* What you have to do: Somewhere below, one line contains "have hsub : Ioo" and a later line contains "rw [coe_parabolicCylinderOpens, hcyl]". Output those two lines and everything between them exactly, and nothing else.

* Input material:
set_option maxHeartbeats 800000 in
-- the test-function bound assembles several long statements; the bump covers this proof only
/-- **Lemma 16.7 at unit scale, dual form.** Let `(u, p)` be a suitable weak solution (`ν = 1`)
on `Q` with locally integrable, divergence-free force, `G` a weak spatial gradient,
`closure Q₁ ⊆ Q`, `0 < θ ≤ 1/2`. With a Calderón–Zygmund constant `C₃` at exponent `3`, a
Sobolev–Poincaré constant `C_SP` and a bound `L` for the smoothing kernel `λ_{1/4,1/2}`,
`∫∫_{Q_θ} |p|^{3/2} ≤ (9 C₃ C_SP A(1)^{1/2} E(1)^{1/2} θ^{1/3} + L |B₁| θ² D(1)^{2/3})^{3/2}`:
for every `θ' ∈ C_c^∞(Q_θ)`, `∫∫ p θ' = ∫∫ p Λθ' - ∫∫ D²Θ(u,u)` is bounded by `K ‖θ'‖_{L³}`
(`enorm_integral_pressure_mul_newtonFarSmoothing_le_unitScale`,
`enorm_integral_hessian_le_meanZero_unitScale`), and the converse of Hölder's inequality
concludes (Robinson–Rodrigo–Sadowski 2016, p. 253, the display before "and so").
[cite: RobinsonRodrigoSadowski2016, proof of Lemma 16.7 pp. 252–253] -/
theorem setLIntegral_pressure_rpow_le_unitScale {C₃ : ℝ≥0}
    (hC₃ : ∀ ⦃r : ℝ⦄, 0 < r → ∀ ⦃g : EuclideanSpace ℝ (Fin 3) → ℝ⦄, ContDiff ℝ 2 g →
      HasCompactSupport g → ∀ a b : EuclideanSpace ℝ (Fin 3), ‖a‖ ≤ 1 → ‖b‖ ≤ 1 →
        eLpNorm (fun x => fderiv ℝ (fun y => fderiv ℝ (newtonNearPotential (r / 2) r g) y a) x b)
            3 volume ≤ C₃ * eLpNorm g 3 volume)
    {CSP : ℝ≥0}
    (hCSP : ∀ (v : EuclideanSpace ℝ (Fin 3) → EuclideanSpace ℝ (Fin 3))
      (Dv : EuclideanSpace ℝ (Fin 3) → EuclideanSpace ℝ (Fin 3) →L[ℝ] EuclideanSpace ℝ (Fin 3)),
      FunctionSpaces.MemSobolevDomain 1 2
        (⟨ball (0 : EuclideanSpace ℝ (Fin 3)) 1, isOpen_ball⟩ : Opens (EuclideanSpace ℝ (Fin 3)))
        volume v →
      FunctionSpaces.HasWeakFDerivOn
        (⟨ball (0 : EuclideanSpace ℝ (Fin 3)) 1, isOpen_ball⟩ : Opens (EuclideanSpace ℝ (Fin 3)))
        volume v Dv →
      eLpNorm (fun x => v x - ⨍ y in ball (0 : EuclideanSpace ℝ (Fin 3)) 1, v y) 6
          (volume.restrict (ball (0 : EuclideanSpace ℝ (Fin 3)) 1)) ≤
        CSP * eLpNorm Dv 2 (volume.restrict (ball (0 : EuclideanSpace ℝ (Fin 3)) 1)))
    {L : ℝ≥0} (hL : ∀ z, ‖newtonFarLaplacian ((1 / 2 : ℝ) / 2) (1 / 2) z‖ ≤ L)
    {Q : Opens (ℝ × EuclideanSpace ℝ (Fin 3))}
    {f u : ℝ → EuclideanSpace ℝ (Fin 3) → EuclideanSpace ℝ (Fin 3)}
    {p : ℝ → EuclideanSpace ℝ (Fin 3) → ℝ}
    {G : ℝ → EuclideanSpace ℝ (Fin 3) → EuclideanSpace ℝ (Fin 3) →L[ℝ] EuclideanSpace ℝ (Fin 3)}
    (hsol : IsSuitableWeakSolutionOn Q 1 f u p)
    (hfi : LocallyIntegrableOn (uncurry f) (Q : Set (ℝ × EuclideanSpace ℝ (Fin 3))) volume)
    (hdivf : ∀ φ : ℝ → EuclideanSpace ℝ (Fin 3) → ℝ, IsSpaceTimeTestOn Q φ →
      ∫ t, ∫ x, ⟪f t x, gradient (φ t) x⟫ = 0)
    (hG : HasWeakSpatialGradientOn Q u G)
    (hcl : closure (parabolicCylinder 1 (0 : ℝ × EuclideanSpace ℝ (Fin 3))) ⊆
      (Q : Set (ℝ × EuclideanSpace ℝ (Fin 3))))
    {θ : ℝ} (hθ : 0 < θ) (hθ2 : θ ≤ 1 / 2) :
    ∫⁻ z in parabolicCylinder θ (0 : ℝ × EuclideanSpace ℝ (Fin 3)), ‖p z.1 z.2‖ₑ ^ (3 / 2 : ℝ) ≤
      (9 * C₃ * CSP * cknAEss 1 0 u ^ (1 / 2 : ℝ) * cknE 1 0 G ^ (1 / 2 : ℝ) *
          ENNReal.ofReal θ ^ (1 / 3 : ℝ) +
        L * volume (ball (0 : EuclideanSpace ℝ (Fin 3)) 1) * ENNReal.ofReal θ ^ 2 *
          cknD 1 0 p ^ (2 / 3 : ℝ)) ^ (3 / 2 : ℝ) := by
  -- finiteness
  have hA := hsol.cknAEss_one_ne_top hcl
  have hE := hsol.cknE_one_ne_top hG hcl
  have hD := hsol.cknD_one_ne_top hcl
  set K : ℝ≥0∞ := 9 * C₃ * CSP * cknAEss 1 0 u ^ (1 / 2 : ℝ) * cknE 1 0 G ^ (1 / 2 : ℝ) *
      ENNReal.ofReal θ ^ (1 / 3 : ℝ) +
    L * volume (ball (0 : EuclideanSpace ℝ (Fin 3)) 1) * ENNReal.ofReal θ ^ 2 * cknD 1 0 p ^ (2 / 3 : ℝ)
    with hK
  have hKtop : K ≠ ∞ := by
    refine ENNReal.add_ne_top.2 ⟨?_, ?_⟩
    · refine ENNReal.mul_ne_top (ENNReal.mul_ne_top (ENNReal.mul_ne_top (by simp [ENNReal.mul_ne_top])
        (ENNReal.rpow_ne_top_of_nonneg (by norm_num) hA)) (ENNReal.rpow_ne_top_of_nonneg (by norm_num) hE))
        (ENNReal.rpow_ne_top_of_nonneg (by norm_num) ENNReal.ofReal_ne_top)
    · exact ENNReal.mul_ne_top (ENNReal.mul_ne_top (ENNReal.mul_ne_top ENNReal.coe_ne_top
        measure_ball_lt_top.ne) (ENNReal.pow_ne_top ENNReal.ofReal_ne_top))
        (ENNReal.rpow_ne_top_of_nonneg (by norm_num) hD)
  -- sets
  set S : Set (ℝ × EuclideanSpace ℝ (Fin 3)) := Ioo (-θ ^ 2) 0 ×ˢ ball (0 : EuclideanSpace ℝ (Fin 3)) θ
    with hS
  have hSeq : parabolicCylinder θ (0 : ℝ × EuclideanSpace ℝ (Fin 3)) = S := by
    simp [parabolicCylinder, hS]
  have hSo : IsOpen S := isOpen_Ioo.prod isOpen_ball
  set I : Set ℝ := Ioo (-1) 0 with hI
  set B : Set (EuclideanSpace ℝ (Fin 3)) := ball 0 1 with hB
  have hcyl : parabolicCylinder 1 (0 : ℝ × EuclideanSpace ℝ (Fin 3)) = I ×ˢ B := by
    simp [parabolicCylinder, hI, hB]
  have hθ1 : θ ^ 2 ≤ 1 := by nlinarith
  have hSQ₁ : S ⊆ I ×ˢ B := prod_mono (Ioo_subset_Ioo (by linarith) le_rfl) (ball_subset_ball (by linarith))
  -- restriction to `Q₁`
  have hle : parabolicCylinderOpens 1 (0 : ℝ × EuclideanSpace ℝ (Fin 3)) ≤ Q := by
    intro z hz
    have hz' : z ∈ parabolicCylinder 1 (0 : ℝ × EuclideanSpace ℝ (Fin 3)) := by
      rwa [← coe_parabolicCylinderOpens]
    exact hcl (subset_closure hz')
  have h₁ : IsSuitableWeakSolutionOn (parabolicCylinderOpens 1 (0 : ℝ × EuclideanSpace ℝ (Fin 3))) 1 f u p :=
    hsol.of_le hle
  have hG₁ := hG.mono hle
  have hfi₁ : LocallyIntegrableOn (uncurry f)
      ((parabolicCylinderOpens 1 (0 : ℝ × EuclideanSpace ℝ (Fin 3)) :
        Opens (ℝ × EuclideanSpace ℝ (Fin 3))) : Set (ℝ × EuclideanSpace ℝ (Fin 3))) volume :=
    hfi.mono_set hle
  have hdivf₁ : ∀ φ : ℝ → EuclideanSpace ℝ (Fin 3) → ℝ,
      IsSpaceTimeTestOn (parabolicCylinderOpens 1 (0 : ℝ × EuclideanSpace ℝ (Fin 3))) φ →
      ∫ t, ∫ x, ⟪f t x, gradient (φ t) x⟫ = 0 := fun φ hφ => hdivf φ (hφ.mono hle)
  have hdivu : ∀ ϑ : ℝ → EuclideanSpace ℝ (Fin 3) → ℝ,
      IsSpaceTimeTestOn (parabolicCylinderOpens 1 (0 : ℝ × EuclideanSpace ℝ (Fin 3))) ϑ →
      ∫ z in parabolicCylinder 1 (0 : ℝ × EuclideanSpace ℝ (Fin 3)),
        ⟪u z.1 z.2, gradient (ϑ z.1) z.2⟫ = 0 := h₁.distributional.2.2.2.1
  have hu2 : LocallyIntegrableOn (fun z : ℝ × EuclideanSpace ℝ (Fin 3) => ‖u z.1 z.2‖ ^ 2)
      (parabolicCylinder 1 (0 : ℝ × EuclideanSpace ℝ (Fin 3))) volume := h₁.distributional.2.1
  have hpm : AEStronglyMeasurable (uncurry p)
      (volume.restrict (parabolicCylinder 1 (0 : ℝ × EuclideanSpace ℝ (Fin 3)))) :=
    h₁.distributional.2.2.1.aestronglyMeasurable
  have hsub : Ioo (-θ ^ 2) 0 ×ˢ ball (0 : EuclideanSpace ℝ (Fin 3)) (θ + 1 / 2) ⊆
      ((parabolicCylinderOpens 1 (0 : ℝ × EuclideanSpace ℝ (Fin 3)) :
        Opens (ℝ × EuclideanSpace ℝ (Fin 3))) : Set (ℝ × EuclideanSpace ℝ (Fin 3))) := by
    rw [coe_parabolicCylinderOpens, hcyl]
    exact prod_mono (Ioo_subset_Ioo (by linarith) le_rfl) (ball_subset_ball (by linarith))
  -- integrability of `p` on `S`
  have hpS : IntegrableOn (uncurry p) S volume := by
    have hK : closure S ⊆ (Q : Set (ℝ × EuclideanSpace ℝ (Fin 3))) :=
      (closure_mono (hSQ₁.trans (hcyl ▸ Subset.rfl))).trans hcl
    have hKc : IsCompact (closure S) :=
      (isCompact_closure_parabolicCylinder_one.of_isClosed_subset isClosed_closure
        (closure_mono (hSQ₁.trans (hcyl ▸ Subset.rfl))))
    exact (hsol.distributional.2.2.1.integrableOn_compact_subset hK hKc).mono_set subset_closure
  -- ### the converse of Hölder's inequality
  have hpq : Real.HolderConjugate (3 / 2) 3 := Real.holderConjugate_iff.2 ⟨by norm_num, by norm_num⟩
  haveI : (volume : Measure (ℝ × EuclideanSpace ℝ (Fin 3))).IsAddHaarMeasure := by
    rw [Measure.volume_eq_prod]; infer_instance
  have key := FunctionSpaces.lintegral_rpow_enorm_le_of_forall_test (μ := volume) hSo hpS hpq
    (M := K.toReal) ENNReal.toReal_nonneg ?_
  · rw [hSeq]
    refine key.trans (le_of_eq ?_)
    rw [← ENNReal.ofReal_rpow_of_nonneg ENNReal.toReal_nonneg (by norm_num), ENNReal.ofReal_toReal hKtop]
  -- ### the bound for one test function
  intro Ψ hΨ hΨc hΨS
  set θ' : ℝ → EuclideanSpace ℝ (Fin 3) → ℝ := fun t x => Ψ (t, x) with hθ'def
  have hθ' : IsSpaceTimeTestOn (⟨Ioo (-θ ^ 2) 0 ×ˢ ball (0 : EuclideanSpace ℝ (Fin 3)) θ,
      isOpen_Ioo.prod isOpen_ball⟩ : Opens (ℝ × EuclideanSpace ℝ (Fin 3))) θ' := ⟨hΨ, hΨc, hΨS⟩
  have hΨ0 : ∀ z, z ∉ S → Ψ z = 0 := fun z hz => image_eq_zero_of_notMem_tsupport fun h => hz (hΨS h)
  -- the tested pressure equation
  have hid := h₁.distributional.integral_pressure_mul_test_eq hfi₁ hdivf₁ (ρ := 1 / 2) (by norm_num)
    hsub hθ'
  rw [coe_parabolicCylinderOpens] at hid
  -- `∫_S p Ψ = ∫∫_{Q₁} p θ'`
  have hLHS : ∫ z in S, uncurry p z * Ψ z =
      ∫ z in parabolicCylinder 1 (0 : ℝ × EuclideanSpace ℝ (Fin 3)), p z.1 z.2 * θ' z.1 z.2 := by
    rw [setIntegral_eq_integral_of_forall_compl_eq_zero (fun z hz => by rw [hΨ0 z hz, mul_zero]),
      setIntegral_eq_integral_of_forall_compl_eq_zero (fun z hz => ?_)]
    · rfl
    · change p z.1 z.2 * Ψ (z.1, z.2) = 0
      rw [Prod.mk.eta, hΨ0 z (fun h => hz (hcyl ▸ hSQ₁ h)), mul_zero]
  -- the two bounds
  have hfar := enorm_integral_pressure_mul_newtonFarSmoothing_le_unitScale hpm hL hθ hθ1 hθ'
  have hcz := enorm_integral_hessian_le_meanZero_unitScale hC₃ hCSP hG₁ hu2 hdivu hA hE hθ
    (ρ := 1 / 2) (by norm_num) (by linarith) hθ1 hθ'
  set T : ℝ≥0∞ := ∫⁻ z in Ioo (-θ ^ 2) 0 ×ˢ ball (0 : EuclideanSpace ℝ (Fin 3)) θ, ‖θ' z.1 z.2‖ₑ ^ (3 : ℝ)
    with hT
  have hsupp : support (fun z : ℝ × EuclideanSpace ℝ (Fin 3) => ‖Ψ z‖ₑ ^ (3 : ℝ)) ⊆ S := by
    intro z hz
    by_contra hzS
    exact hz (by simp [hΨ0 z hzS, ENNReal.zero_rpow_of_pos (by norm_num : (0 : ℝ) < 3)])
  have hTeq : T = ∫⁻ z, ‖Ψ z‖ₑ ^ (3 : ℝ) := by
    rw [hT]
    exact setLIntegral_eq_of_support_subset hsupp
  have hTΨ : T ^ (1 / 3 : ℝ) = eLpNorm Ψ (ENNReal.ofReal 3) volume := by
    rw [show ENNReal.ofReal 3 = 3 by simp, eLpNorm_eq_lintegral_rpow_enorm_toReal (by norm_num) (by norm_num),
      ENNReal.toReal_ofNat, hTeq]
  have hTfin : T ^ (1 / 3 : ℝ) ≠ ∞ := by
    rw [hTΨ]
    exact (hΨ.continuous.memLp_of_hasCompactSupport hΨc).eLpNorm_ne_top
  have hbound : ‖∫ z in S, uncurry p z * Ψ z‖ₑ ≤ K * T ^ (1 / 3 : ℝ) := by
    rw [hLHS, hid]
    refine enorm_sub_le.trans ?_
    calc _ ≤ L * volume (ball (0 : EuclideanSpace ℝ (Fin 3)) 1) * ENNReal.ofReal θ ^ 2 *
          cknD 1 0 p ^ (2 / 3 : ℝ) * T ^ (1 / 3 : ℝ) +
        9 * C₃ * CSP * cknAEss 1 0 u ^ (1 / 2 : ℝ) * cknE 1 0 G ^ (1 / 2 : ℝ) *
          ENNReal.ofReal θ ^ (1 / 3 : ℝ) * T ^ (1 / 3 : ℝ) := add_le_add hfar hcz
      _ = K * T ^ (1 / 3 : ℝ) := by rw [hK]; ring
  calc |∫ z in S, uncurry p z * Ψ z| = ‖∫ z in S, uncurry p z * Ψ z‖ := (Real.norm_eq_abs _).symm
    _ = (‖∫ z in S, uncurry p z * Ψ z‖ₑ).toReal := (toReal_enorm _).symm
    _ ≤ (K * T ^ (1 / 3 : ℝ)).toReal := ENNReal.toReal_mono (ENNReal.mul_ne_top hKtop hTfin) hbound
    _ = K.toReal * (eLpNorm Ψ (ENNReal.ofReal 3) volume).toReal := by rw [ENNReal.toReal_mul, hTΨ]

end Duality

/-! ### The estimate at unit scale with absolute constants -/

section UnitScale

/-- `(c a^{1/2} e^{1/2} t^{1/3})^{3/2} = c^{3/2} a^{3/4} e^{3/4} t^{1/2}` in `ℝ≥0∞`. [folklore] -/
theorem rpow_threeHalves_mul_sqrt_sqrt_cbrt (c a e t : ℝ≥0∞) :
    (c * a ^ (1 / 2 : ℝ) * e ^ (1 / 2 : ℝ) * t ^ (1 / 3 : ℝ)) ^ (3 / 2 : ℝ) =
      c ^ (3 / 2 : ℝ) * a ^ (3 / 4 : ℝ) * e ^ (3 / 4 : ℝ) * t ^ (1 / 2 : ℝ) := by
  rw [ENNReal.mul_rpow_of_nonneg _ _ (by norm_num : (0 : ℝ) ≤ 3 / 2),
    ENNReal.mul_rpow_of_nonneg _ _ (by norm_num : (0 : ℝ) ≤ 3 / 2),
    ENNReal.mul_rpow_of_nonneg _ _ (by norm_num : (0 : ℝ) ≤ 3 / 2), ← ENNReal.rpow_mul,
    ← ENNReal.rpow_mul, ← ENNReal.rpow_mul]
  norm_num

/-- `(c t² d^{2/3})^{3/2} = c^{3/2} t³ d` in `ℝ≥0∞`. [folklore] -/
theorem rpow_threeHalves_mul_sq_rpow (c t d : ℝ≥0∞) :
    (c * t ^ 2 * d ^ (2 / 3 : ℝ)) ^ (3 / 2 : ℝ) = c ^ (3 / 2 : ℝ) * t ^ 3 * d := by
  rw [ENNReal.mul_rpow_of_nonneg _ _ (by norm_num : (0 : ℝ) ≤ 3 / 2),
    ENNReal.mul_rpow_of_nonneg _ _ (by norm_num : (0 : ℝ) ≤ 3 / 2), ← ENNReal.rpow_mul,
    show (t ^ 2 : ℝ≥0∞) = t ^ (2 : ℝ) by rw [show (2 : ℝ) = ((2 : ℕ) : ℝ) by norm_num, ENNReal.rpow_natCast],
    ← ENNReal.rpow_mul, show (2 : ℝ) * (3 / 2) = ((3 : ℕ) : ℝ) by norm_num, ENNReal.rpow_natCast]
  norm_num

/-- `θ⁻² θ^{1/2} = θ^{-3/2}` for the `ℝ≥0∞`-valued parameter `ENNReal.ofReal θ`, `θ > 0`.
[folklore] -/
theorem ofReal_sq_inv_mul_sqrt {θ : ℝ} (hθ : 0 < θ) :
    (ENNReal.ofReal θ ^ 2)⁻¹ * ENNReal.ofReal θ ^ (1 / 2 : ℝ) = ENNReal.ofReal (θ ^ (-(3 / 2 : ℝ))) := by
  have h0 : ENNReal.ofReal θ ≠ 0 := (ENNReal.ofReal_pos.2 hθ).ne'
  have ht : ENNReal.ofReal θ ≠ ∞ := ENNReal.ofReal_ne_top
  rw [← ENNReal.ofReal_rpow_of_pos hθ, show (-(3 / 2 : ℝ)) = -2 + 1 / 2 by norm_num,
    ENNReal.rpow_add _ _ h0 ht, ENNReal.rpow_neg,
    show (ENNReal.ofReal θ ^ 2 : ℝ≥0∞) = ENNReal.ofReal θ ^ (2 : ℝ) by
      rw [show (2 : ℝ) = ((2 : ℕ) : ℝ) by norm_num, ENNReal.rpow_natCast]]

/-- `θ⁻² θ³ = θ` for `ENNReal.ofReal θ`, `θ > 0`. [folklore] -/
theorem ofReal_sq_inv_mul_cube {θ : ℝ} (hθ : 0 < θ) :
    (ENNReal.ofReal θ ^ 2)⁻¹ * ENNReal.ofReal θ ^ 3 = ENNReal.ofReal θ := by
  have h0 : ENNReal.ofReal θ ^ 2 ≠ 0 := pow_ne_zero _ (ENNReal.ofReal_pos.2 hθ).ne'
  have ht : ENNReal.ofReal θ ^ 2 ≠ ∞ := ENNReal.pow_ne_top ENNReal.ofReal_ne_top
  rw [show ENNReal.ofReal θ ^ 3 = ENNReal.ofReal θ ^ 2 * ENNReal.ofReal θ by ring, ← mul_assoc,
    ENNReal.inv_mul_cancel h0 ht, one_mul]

--

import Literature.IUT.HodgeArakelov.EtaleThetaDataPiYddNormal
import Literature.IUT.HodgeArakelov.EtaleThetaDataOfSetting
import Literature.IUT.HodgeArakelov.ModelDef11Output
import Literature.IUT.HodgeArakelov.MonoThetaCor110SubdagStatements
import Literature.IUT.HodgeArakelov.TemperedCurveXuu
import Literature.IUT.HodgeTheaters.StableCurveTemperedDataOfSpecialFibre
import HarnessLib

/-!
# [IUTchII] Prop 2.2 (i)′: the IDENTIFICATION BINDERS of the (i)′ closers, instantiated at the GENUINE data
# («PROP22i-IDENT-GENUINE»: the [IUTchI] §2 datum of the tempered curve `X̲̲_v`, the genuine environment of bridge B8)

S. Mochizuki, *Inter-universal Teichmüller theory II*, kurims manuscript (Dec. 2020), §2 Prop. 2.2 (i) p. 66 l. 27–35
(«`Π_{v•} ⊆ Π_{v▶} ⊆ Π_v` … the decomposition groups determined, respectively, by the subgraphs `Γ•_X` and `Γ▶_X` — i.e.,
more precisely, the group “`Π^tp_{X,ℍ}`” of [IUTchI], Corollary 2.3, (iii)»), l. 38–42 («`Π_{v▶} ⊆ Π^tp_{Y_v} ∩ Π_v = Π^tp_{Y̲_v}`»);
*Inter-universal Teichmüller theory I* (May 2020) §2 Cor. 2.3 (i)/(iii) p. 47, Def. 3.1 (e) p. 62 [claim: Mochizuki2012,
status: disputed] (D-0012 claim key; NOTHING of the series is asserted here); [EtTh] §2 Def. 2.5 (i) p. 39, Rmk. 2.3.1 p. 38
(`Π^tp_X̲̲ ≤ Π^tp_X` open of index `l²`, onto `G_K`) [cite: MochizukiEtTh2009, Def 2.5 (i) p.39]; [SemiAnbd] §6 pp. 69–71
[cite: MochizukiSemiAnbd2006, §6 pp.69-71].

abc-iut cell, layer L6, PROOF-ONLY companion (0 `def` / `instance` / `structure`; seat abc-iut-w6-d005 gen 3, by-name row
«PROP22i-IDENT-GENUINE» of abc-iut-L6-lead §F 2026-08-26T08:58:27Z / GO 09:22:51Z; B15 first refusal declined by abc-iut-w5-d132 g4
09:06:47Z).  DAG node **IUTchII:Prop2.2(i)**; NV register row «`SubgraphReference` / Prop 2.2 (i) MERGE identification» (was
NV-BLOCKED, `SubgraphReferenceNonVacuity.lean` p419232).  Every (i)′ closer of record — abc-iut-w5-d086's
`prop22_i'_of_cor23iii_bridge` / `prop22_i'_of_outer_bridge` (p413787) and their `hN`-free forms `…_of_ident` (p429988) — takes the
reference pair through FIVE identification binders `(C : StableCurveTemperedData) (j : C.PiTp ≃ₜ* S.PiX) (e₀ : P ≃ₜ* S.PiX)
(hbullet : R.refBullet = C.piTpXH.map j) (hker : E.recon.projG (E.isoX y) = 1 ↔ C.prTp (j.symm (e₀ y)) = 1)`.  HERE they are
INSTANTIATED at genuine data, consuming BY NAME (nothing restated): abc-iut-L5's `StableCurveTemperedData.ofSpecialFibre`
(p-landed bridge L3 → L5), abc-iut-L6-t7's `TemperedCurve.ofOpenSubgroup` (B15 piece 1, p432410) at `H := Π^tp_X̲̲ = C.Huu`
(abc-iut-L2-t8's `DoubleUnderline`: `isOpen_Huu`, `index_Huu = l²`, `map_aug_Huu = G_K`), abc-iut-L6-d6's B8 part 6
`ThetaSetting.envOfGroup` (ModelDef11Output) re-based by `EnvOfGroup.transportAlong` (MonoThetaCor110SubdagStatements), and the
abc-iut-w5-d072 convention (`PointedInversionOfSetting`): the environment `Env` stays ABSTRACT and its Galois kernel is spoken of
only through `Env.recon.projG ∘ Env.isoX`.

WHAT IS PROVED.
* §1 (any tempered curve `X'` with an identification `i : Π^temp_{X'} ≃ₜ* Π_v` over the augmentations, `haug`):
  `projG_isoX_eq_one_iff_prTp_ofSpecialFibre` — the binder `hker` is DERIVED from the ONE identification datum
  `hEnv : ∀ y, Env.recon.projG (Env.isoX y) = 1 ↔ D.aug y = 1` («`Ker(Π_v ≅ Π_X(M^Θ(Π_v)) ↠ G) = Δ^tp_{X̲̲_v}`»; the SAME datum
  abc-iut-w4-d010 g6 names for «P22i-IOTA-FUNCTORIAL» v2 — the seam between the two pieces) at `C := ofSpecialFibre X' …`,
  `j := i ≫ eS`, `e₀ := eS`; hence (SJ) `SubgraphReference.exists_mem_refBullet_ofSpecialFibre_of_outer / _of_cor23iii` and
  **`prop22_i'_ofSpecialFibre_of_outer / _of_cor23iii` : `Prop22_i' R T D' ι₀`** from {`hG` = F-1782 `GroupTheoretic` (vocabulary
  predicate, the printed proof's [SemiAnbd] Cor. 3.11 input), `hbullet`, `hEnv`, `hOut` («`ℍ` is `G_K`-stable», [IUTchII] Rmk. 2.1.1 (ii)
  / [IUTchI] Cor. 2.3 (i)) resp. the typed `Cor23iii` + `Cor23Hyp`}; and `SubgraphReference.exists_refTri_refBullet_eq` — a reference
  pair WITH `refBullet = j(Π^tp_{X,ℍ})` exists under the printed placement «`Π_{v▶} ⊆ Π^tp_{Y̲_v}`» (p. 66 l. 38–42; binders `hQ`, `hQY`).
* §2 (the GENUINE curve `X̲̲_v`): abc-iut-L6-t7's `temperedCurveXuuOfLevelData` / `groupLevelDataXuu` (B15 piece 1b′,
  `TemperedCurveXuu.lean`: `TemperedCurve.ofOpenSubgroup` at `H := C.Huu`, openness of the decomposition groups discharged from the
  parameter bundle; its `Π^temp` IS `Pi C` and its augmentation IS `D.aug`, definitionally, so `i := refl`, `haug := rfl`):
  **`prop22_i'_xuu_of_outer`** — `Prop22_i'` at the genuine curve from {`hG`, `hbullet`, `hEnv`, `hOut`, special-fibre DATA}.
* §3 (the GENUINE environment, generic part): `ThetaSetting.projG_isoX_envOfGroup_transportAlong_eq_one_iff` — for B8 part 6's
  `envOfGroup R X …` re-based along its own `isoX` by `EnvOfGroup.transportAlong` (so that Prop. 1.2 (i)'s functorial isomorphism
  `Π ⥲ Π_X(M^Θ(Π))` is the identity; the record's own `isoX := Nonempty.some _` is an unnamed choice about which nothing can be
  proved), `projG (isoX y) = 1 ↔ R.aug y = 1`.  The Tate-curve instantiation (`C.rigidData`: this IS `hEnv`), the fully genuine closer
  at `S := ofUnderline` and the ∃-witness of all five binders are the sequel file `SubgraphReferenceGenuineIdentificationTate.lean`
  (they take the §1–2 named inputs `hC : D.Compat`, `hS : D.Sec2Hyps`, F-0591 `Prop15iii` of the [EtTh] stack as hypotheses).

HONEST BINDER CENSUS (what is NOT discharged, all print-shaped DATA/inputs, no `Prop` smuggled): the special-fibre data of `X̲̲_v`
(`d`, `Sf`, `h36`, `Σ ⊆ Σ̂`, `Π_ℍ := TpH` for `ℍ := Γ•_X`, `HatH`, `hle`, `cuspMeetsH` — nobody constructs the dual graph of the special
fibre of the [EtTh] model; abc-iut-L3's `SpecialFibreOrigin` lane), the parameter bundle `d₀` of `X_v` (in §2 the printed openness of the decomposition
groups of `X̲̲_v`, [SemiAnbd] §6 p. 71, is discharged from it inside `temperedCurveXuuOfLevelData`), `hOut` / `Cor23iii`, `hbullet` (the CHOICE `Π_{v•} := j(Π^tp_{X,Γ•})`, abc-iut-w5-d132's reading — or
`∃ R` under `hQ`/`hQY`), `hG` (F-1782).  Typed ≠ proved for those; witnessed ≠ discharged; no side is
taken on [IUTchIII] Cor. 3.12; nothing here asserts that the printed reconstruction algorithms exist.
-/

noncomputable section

* Response below:
  have hsub : Ioo (-θ ^ 2) 0 ×ˢ ball (0 : EuclideanSpace ℝ (Fin 3)) (θ + 1 / 2) ⊆
      ((parabolicCylinderOpens 1 (0 : ℝ × EuclideanSpace ℝ (Fin 3)) :
        Opens (ℝ × EuclideanSpace ℝ (Fin 3))) : Set (ℝ × EuclideanSpace ℝ (Fin 3))) := by
    rw [coe_parabolicCylinderOpens, hcyl]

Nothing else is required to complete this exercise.